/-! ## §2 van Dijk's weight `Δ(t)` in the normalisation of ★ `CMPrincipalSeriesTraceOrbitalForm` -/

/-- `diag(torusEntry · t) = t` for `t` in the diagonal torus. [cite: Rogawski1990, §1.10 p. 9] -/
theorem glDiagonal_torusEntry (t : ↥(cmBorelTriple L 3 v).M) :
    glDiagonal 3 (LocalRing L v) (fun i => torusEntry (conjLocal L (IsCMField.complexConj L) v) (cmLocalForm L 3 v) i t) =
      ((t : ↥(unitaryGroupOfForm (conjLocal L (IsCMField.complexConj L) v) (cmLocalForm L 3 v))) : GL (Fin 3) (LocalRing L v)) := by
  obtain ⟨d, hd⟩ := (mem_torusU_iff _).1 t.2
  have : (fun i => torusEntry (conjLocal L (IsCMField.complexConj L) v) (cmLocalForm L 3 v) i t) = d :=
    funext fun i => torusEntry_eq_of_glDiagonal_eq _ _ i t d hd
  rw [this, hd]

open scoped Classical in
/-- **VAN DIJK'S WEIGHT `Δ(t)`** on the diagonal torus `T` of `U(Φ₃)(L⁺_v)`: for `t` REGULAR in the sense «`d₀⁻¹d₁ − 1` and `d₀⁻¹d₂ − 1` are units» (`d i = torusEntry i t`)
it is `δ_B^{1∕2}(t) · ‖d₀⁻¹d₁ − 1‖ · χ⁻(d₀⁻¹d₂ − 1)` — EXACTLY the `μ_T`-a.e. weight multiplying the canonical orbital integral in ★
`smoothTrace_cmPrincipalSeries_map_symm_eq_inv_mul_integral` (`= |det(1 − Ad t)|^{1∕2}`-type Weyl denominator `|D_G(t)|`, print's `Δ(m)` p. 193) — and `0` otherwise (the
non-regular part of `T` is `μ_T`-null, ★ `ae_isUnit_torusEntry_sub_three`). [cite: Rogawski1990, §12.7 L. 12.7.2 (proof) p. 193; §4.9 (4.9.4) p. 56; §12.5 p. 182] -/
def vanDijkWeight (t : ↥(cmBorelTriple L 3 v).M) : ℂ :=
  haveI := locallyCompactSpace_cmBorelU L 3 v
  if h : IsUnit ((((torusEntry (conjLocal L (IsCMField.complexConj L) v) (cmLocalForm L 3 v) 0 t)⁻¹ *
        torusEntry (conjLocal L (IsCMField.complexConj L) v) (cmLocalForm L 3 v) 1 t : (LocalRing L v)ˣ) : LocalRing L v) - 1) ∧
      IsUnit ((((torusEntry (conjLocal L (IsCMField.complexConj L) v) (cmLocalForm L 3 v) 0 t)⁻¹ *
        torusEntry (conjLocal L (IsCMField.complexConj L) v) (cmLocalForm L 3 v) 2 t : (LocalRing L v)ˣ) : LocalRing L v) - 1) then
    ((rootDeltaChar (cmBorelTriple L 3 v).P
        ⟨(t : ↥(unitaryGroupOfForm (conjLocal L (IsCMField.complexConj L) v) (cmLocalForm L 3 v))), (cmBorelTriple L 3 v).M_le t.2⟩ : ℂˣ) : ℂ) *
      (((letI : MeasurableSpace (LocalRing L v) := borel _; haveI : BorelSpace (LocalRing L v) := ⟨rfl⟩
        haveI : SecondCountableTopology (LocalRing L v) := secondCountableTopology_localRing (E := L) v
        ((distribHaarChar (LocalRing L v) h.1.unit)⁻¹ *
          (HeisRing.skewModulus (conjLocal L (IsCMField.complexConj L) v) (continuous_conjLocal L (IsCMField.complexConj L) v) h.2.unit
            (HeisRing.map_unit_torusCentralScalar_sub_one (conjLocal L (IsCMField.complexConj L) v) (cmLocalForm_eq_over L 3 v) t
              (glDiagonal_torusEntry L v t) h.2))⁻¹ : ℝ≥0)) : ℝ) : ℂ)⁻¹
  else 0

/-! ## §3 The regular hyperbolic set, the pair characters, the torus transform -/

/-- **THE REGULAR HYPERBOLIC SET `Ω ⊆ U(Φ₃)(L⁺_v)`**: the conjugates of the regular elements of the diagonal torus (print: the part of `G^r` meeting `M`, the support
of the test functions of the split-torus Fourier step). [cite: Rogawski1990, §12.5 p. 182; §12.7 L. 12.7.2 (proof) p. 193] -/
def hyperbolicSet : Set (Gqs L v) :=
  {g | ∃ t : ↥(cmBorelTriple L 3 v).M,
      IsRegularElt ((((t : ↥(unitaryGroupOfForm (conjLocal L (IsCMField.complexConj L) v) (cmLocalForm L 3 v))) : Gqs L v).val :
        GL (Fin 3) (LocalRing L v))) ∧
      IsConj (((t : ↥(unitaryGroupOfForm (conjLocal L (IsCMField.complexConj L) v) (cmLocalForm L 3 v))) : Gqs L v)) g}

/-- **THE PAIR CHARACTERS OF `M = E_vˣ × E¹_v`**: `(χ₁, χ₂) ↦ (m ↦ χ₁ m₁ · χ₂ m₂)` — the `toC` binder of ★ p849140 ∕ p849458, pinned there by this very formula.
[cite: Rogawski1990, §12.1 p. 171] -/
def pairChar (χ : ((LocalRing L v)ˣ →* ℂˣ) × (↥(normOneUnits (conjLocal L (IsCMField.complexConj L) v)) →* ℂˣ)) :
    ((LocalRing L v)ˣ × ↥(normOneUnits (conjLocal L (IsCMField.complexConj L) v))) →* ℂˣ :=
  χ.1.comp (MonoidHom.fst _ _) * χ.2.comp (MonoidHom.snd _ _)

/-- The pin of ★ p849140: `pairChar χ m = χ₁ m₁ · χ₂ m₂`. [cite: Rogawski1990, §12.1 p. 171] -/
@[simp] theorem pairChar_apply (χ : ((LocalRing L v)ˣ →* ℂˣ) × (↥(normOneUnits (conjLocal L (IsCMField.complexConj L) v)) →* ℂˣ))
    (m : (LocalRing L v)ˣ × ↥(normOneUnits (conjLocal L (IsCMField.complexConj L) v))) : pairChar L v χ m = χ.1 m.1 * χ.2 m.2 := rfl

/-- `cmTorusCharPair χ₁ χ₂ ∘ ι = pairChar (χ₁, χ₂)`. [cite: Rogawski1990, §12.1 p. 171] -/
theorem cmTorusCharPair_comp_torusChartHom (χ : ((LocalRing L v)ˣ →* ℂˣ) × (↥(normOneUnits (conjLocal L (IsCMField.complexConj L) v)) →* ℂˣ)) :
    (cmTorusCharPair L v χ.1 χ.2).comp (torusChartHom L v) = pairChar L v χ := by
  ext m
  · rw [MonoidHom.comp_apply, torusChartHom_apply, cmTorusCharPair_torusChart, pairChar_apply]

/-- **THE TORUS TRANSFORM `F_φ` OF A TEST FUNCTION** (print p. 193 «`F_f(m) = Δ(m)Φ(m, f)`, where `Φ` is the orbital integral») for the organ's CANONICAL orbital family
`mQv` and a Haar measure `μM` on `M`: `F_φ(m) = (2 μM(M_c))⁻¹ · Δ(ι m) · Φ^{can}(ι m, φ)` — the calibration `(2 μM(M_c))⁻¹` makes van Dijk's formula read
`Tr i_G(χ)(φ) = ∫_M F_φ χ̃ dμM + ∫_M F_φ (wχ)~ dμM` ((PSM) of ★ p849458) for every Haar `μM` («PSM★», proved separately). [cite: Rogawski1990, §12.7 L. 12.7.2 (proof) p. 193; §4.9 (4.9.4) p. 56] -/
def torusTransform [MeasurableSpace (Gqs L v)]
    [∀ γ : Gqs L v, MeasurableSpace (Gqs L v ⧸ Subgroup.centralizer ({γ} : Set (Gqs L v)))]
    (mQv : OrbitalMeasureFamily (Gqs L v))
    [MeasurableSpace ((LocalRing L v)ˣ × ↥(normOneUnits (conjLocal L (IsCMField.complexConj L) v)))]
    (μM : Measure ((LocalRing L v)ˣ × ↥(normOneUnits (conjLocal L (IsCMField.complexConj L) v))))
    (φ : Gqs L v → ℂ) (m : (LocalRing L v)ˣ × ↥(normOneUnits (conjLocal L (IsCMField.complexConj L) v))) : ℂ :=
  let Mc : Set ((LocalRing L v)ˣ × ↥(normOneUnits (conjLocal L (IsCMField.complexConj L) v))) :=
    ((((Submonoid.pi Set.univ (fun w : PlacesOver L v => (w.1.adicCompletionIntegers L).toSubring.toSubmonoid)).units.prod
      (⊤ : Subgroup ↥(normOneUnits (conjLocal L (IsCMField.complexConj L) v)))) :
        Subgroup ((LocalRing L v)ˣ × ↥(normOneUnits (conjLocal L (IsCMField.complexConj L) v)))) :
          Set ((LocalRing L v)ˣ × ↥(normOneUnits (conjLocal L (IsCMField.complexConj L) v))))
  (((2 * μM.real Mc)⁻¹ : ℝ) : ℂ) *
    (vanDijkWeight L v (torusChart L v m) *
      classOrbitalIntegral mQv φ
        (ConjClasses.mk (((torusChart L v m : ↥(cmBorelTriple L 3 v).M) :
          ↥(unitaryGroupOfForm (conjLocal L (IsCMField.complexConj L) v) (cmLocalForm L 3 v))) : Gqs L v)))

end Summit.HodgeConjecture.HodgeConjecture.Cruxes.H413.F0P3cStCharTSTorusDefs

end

----------

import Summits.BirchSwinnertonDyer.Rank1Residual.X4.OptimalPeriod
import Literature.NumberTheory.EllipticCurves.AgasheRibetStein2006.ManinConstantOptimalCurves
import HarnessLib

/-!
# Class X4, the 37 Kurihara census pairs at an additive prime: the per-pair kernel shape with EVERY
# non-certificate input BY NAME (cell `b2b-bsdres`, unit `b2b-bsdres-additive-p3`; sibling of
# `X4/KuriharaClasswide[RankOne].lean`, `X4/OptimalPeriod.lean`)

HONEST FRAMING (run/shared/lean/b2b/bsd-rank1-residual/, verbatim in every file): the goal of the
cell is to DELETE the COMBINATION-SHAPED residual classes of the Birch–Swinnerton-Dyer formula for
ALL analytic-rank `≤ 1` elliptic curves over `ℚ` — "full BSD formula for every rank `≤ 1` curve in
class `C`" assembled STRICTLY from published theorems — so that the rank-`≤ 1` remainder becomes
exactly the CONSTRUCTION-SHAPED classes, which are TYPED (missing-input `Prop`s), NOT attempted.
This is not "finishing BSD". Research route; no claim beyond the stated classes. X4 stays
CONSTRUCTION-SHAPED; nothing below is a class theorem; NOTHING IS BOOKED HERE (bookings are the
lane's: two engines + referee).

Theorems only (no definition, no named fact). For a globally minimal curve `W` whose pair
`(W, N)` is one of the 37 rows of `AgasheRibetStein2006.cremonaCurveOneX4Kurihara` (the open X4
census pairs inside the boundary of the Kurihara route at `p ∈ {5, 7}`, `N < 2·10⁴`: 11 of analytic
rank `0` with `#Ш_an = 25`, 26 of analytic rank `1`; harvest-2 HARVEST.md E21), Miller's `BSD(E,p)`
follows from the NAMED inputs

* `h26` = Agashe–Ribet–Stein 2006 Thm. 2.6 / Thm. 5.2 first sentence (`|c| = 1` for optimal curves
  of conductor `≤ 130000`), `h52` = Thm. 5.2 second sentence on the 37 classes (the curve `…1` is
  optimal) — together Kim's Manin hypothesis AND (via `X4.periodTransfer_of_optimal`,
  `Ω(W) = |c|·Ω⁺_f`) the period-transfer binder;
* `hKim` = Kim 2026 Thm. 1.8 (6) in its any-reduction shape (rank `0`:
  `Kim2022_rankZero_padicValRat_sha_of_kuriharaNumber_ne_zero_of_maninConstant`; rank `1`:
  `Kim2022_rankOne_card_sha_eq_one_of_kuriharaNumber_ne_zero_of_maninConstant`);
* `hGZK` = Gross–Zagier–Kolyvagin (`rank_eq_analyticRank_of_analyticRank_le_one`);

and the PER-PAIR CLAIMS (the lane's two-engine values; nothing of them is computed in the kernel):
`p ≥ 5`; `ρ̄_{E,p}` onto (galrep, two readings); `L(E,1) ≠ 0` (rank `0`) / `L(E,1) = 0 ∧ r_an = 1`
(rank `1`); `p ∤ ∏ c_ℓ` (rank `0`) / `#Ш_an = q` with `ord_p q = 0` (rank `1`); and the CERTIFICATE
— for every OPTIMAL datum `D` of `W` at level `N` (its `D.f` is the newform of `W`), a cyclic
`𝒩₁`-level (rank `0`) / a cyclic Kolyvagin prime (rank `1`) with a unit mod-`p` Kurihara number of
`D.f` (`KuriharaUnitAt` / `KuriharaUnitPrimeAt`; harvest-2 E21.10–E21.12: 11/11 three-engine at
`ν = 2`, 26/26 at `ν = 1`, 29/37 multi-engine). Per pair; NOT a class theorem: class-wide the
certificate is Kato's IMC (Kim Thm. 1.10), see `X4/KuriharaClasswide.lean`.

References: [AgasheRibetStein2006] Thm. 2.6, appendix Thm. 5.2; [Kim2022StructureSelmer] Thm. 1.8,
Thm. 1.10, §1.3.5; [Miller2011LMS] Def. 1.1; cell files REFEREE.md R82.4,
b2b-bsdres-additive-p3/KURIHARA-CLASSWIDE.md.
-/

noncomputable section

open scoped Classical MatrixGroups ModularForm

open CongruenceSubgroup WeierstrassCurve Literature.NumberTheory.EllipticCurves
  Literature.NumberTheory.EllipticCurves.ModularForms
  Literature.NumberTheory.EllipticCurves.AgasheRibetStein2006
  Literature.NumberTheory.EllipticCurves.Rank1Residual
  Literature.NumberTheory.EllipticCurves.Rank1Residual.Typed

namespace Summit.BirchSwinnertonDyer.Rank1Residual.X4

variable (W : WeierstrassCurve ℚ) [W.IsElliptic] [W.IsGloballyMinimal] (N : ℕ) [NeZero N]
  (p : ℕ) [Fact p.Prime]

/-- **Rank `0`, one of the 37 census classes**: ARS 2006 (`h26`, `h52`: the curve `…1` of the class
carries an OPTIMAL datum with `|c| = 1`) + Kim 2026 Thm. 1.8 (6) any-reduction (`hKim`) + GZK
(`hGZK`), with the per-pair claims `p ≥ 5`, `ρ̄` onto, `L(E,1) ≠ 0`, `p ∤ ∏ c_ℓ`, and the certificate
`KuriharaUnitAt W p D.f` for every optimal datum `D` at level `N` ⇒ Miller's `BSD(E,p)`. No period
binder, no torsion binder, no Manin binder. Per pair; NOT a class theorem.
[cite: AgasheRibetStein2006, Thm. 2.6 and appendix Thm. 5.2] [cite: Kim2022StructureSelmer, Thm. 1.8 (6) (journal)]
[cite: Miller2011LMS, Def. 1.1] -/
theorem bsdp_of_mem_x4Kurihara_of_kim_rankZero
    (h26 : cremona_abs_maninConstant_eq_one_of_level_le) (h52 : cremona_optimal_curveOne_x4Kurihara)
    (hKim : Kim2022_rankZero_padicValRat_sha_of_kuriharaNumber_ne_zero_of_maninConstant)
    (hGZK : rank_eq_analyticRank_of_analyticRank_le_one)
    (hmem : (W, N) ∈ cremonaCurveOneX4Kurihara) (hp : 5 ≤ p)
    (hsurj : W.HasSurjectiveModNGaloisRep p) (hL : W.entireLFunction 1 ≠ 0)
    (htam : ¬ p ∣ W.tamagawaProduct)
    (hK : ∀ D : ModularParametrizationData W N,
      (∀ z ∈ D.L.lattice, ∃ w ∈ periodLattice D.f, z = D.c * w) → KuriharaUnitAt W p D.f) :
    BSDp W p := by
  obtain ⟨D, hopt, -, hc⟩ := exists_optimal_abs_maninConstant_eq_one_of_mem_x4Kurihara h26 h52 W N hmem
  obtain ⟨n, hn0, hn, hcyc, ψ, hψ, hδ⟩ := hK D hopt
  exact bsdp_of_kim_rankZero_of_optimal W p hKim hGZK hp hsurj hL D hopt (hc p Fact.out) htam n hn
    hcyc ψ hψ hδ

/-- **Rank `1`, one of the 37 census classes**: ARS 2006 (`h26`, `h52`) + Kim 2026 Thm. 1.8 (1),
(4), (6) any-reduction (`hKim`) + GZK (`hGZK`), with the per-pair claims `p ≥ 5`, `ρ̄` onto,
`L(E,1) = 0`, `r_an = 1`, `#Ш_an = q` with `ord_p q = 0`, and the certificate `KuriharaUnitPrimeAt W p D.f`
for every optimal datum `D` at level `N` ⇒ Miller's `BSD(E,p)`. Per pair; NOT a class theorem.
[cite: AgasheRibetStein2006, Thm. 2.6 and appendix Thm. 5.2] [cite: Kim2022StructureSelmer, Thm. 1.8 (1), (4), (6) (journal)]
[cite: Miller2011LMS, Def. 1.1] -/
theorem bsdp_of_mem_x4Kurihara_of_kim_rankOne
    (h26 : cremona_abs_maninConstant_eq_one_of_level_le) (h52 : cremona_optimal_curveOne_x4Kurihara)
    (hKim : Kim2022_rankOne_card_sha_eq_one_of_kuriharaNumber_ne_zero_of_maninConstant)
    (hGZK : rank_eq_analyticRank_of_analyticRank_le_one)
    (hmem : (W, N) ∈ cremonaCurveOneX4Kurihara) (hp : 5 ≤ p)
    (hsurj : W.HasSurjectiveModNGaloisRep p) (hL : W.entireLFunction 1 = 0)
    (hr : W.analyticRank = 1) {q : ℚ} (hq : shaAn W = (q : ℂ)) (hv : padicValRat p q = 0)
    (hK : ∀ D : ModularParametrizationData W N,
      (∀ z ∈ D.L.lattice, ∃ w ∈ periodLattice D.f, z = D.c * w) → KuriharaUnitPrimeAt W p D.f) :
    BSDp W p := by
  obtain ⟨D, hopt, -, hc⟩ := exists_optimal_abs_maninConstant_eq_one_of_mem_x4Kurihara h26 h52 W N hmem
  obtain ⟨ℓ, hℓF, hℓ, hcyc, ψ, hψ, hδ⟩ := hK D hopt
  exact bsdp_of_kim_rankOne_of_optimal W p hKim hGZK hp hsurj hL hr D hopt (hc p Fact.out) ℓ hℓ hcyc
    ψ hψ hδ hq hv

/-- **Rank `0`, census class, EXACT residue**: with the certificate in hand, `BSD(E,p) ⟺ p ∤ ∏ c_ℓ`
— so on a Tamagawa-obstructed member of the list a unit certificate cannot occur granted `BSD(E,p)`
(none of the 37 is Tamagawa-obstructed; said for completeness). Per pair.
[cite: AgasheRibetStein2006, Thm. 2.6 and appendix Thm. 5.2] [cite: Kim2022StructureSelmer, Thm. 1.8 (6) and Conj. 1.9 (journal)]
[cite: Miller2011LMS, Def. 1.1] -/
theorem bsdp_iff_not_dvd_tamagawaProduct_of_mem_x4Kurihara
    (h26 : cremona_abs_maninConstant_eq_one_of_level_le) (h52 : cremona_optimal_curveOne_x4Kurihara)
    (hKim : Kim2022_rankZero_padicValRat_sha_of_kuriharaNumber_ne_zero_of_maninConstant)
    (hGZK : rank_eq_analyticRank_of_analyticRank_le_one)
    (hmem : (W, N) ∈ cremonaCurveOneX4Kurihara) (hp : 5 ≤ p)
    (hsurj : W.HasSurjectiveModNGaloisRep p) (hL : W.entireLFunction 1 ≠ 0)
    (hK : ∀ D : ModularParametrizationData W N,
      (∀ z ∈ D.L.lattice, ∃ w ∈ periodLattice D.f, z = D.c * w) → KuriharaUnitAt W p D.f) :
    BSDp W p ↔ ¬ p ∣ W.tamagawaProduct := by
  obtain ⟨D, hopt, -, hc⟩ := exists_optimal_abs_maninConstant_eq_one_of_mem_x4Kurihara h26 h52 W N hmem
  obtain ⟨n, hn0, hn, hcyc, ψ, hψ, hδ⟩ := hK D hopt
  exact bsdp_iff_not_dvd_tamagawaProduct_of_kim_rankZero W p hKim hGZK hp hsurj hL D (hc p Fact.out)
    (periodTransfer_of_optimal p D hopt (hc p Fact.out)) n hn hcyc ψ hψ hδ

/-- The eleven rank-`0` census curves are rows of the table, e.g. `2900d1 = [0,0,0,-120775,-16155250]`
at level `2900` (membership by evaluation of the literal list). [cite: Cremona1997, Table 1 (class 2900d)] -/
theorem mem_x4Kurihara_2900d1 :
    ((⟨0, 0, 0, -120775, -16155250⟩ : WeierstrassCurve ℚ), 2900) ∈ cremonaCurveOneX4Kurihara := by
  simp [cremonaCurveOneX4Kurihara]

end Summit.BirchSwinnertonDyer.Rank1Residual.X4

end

----------

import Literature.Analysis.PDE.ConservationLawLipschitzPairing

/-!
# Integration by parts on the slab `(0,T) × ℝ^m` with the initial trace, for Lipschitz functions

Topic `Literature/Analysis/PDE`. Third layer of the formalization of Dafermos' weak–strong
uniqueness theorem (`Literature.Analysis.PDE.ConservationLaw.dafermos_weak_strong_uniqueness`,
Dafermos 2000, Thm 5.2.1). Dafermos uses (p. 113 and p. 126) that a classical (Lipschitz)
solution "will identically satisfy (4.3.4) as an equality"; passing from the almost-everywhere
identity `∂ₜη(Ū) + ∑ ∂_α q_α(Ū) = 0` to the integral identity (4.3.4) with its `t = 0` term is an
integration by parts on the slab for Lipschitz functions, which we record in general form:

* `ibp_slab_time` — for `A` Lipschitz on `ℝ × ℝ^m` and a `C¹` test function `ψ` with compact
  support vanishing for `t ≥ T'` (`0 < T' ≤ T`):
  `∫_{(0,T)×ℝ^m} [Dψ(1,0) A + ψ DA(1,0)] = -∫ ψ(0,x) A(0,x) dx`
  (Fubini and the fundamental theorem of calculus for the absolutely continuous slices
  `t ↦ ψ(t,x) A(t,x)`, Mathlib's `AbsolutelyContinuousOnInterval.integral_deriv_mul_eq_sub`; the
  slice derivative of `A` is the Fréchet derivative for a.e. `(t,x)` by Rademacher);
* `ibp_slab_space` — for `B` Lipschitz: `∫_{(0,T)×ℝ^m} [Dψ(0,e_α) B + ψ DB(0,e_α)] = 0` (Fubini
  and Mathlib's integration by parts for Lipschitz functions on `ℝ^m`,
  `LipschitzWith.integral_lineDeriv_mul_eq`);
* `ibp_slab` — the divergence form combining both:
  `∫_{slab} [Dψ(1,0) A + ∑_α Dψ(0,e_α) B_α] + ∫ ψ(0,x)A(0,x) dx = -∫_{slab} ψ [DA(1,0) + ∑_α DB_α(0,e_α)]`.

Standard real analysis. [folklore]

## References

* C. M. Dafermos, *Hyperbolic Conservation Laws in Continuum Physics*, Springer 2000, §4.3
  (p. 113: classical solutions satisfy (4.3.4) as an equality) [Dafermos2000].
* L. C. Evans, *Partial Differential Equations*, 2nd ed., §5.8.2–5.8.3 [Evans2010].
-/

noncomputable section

----------

Above are the records. Copy the lines beginning at the one that has "in the normalisation" and ending with the one that has "have : (fun", unchanged.

■ SOLUTION
/-! ## §2 van Dijk's weight `Δ(t)` in the normalisation of ★ `CMPrincipalSeriesTraceOrbitalForm` -/

/-- `diag(torusEntry · t) = t` for `t` in the diagonal torus. [cite: Rogawski1990, §1.10 p. 9] -/
theorem glDiagonal_torusEntry (t : ↥(cmBorelTriple L 3 v).M) :
    glDiagonal 3 (LocalRing L v) (fun i => torusEntry (conjLocal L (IsCMField.complexConj L) v) (cmLocalForm L 3 v) i t) =
      ((t : ↥(unitaryGroupOfForm (conjLocal L (IsCMField.complexConj L) v) (cmLocalForm L 3 v))) : GL (Fin 3) (LocalRing L v)) := by
  obtain ⟨d, hd⟩ := (mem_torusU_iff _).1 t.2
  have : (fun i => torusEntry (conjLocal L (IsCMField.complexConj L) v) (cmLocalForm L 3 v) i t) = d :=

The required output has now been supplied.